> Task item
Copy, exactly and without additions, every line in the records below from the one holding "on the whole" through the one holding "the power sums", both ends included.

─── Available data ───

import Mathlib
import HarnessLib
import Summits.ValiantsHypothesis.ValiantsHypothesis.Theorems.MonotoneRestorationOrbitRestorationQPCorePatternsPolyU
import Summits.ValiantsHypothesis.ValiantsHypothesis.Theorems.MonotoneRestorationOrbitRestorationQPStableLocalFactors

/-!
# Exactly permuted families of polynomial local forms WITH `U` have narrow products (SPAN currency)

Route MonotoneRestoration, crux `OrbitRestorationQP` (stmt-ValiantsHypothesis-18293), SPAN-currency lane of the open
sub-rung A_∞ (`stub_sigmaPiSigmaValue`).  Helper (`--supports`), def-free.  Version WITH THE TOTAL SUM `U` of
`CorePatterns.prod_mem_narrowSpan_of_stable_localPolyFactors` (`…StableLocalPolyFactors.lean`): the local forms are
polynomials in the atoms `x_{ab}`, `R_a`, `C_b` AND `U = Σ_{ij} x_{ij}` (so that products of local AFFINE forms
`β₀ + δU + …` with a common support are covered):

* **`prod_mem_narrowSpan_of_stable_localPolyUFactors`** — a finite family `(Lf_i)` of PLACED POLYNOMIAL LOCAL FORMS
  WITH `U` (`Lf_i = P_i(x_{φ_i a, ψ_i b}, R_{φ_i a}, C_{ψ_i b}, U)` for a polynomial `P_i` in the atoms and `U` of a core
  `Fin r_i × Fin c_i` with `r_i + c_i + 1 ≤ w`, placed injectively) that is EXACTLY permuted by every row/column renaming has
  `Π_i Lf_i ∈ span_ℂ {hom_{F,n} : tw F ≤ w}` — polynomial orbits.  Proof as in the affine case: Newton on the whole
  family (`NarrowSpanNewton.prod_mem_narrowSpan_of_psum_mem`), permutation averaging of the power sums
  (`exists_sum_perm_comp_eq`), and INJ with `U` for the polynomial `P_i ^ m` (`sum_injective_injective_aevalU_mem_narrowSpan`).

Lane note: this is the form needed by the BLOCK-UNTWISTED case of the twisted residue (blocks = products of the
affine factors `β₀ + δU + …` of a matrix-symmetric product with a common row/column support, rescaled by
`NormalisedFactors.exists_rescaling_of_eigenFree_transport`).  No registered stub is closed; the crux and VP ≠ VNP are
not moved. [folklore]
-/

noncomputable section

-- `Summit.ValiantsHypothesis.ValiantsHypothesis.…` is the tree's single-conjunct layout (Sub = Summit).
set_option linter.dupNamespace false

namespace Summit.ValiantsHypothesis.ValiantsHypothesis.Theorems

namespace CorePatterns

open MvPolynomial Finset Equiv
open Literature.Computability.AlgebraicComplexity (homPoly)
open Literature.Combinatorics.SimpleGraph (treewidth)

/-- **Exactly permuted families of placed polynomial local forms with `U` have narrow products.**  If every `Lf i` is
a polynomial in the local atoms and `U` of a core `Fin r × Fin c` (`r + c + 1 ≤ w`) placed injectively, and every row/column
renaming permutes the family exactly, then `Π_i Lf_i ∈ span_ℂ {hom_{F,n} : tw F ≤ w}`.
[folklore; cite: DwivediPagoSeppelt2026, §8] -/
theorem prod_mem_narrowSpan_of_stable_localPolyUFactors (n w : ℕ) {ι : Type} [Fintype ι]
    (Lf : ι → MvPolynomial (Fin n × Fin n) ℂ)
    (hstab : ∀ σ τ : Perm (Fin n), ∃ κ : Perm ι, ∀ i,
      rename (fun P : Fin n × Fin n => (σ P.1, τ P.2)) (Lf i) = Lf (κ i))
    (hloc : ∀ i, ∃ (r c : ℕ) (eR : Fin r → Fin n) (eC : Fin c → Fin n)
      (P : MvPolynomial (((Fin r × Fin c) ⊕ (Fin r ⊕ Fin c)) ⊕ Unit) ℂ), r + c + 1 ≤ w ∧ Function.Injective eR ∧
      Function.Injective eC ∧
      Lf i = aeval (Sum.elim (Sum.elim (fun ab : Fin r × Fin c => (X (eR ab.1, eC ab.2) : MvPolynomial (Fin n × Fin n) ℂ))
        (Sum.elim (fun a : Fin r => ∑ j : Fin n, (X (eR a, j) : MvPolynomial (Fin n × Fin n) ℂ))
          (fun b : Fin c => ∑ j : Fin n, (X (j, eC b) : MvPolynomial (Fin n × Fin n) ℂ))))
        (fun _ : Unit => ∑ i : Fin n, ∑ j : Fin n, (X (i, j) : MvPolynomial (Fin n × Fin n) ℂ))) P) :
    (∏ i, Lf i) ∈ Submodule.span ℂ {p : MvPolynomial (Fin n × Fin n) ℂ |
        ∃ (a b : ℕ) (E : Multiset (Fin a × Fin b)),
          treewidth (SimpleGraph.fromRel fun u v : Fin a ⊕ Fin b =>
            ∃ e ∈ E, u = Sum.inl e.1 ∧ v = Sum.inr e.2) ≤ w ∧ p = homPoly E n ℂ} := by
  classical
  refine NarrowSpanNewton.prod_mem_narrowSpan_of_psum_mem n w Lf fun m => ?_
  -- |G| • P_m = Σ_i Σ_{σ,τ} ((σ,τ)·Lf_i)^m
  have hG : ∀ σ τ : Perm (Fin n), (∑ i, (rename (fun P : Fin n × Fin n => (σ P.1, τ P.2)) (Lf i)) ^ m) =
      ∑ i, Lf i ^ m := by
    intro σ τ
    obtain ⟨κ, hκ⟩ := hstab σ τ
    simp_rw [hκ]
    exact Equiv.sum_comp κ (fun i => Lf i ^ m)
  have hsum : (∑ i, ∑ σ : Perm (Fin n), ∑ τ : Perm (Fin n),
        (rename (fun P : Fin n × Fin n => (σ P.1, τ P.2)) (Lf i)) ^ m) =
      (Fintype.card (Perm (Fin n)) * Fintype.card (Perm (Fin n))) • ∑ i, Lf i ^ m := by
    rw [Finset.sum_comm]
    have h2 : ∀ σ : Perm (Fin n), (∑ i, ∑ τ : Perm (Fin n),
        (rename (fun P : Fin n × Fin n => (σ P.1, τ P.2)) (Lf i)) ^ m) =
        Fintype.card (Perm (Fin n)) • ∑ i, Lf i ^ m := by
      intro σ
      rw [Finset.sum_comm]
      simp_rw [hG]
      rw [Finset.sum_const, Finset.card_univ]
    simp_rw [h2]
    rw [Finset.sum_const, Finset.card_univ, smul_smul]
  -- each inner double average is a multiple of an injective-placement sum of `P_i ^ m`
  have hmem : (∑ i, ∑ σ : Perm (Fin n), ∑ τ : Perm (Fin n),
        (rename (fun P : Fin n × Fin n => (σ P.1, τ P.2)) (Lf i)) ^ m) ∈
      Submodule.span ℂ {p : MvPolynomial (Fin n × Fin n) ℂ |
        ∃ (a b : ℕ) (E : Multiset (Fin a × Fin b)),
          treewidth (SimpleGraph.fromRel fun u v : Fin a ⊕ Fin b =>
            ∃ e ∈ E, u = Sum.inl e.1 ∧ v = Sum.inr e.2) ≤ w ∧ p = homPoly E n ℂ} := by
    refine Submodule.sum_mem _ fun i _ => ?_
    obtain ⟨r, c, eR, eC, P, hw, heR, heC, hLi⟩ := hloc i
    obtain ⟨N₁, -, hN₁⟩ := exists_sum_perm_comp_eq eR heR
    obtain ⟨N₂, -, hN₂⟩ := exists_sum_perm_comp_eq eC heC
    rw [hLi]
    simp only [rename_rowCol_aevalU_atoms, ← map_pow]
    have h1 := hN₁ (fun φ => ∑ τ : Perm (Fin n),
      aeval (Sum.elim (Sum.elim (fun ab : Fin r × Fin c => (X (φ ab.1, (⇑τ ∘ eC) ab.2) : MvPolynomial (Fin n × Fin n) ℂ))
        (Sum.elim (fun a : Fin r => ∑ j : Fin n, (X (φ a, j) : MvPolynomial (Fin n × Fin n) ℂ))
          (fun b : Fin c => ∑ j : Fin n, (X (j, (⇑τ ∘ eC) b) : MvPolynomial (Fin n × Fin n) ℂ))))
        (fun _ : Unit => ∑ i : Fin n, ∑ j : Fin n, (X (i, j) : MvPolynomial (Fin n × Fin n) ℂ))) (P ^ m))
    rw [h1]
    have h2 : ∀ φ : Fin r → Fin n, (∑ τ : Perm (Fin n),
      aeval (Sum.elim (Sum.elim (fun ab : Fin r × Fin c => (X (φ ab.1, (⇑τ ∘ eC) ab.2) : MvPolynomial (Fin n × Fin n) ℂ))
        (Sum.elim (fun a : Fin r => ∑ j : Fin n, (X (φ a, j) : MvPolynomial (Fin n × Fin n) ℂ))
          (fun b : Fin c => ∑ j : Fin n, (X (j, (⇑τ ∘ eC) b) : MvPolynomial (Fin n × Fin n) ℂ))))
        (fun _ : Unit => ∑ i : Fin n, ∑ j : Fin n, (X (i, j) : MvPolynomial (Fin n × Fin n) ℂ))) (P ^ m)) =
      N₂ • ∑ ψ ∈ (univ : Finset (Fin c → Fin n)).filter (fun ψ => Function.Injective ψ),
        aeval (Sum.elim (Sum.elim (fun ab : Fin r × Fin c => (X (φ ab.1, ψ ab.2) : MvPolynomial (Fin n × Fin n) ℂ))
          (Sum.elim (fun a : Fin r => ∑ j : Fin n, (X (φ a, j) : MvPolynomial (Fin n × Fin n) ℂ))
            (fun b : Fin c => ∑ j : Fin n, (X (j, ψ b) : MvPolynomial (Fin n × Fin n) ℂ))))
          (fun _ : Unit => ∑ i : Fin n, ∑ j : Fin n, (X (i, j) : MvPolynomial (Fin n × Fin n) ℂ))) (P ^ m) := by
      intro φ
      exact hN₂ (fun ψ =>
        aeval (Sum.elim (Sum.elim (fun ab : Fin r × Fin c => (X (φ ab.1, ψ ab.2) : MvPolynomial (Fin n × Fin n) ℂ))
          (Sum.elim (fun a : Fin r => ∑ j : Fin n, (X (φ a, j) : MvPolynomial (Fin n × Fin n) ℂ))
            (fun b : Fin c => ∑ j : Fin n, (X (j, ψ b) : MvPolynomial (Fin n × Fin n) ℂ))))
          (fun _ : Unit => ∑ i : Fin n, ∑ j : Fin n, (X (i, j) : MvPolynomial (Fin n × Fin n) ℂ))) (P ^ m))
    simp_rw [h2]
    simp_rw [← Finset.smul_sum]
    refine nsmul_mem (nsmul_mem ?_ _) _
    refine (Submodule.span_mono ?_) (sum_injective_injective_aevalU_mem_narrowSpan n r c (P ^ m))
    rintro p ⟨a, b, E, hE, rfl⟩
    exact ⟨a, b, E, hE.trans hw, rfl⟩
  -- divide by |G|
  have hcard : ((Fintype.card (Perm (Fin n)) * Fintype.card (Perm (Fin n)) : ℕ) : ℂ) ≠ 0 := by
    have : 0 < Fintype.card (Perm (Fin n)) := Fintype.card_pos
    exact_mod_cast (Nat.mul_pos this this).ne'
  have : (∑ i, Lf i ^ m) = ((Fintype.card (Perm (Fin n)) * Fintype.card (Perm (Fin n)) : ℕ) : ℂ)⁻¹ •
      ((Fintype.card (Perm (Fin n)) * Fintype.card (Perm (Fin n))) • ∑ i, Lf i ^ m) := by
    rw [← Nat.cast_smul_eq_nsmul ℂ, inv_smul_smul₀ hcard]
  rw [this, ← hsum]
  exact Submodule.smul_mem _ _ hmem

end CorePatterns

end Summit.ValiantsHypothesis.ValiantsHypothesis.Theorems

end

───

> Problem solution
  `Π_i Lf_i ∈ span_ℂ {hom_{F,n} : tw F ≤ w}` — polynomial orbits.  Proof as in the affine case: Newton on the whole
  family (`NarrowSpanNewton.prod_mem_narrowSpan_of_psum_mem`), permutation averaging of the power sums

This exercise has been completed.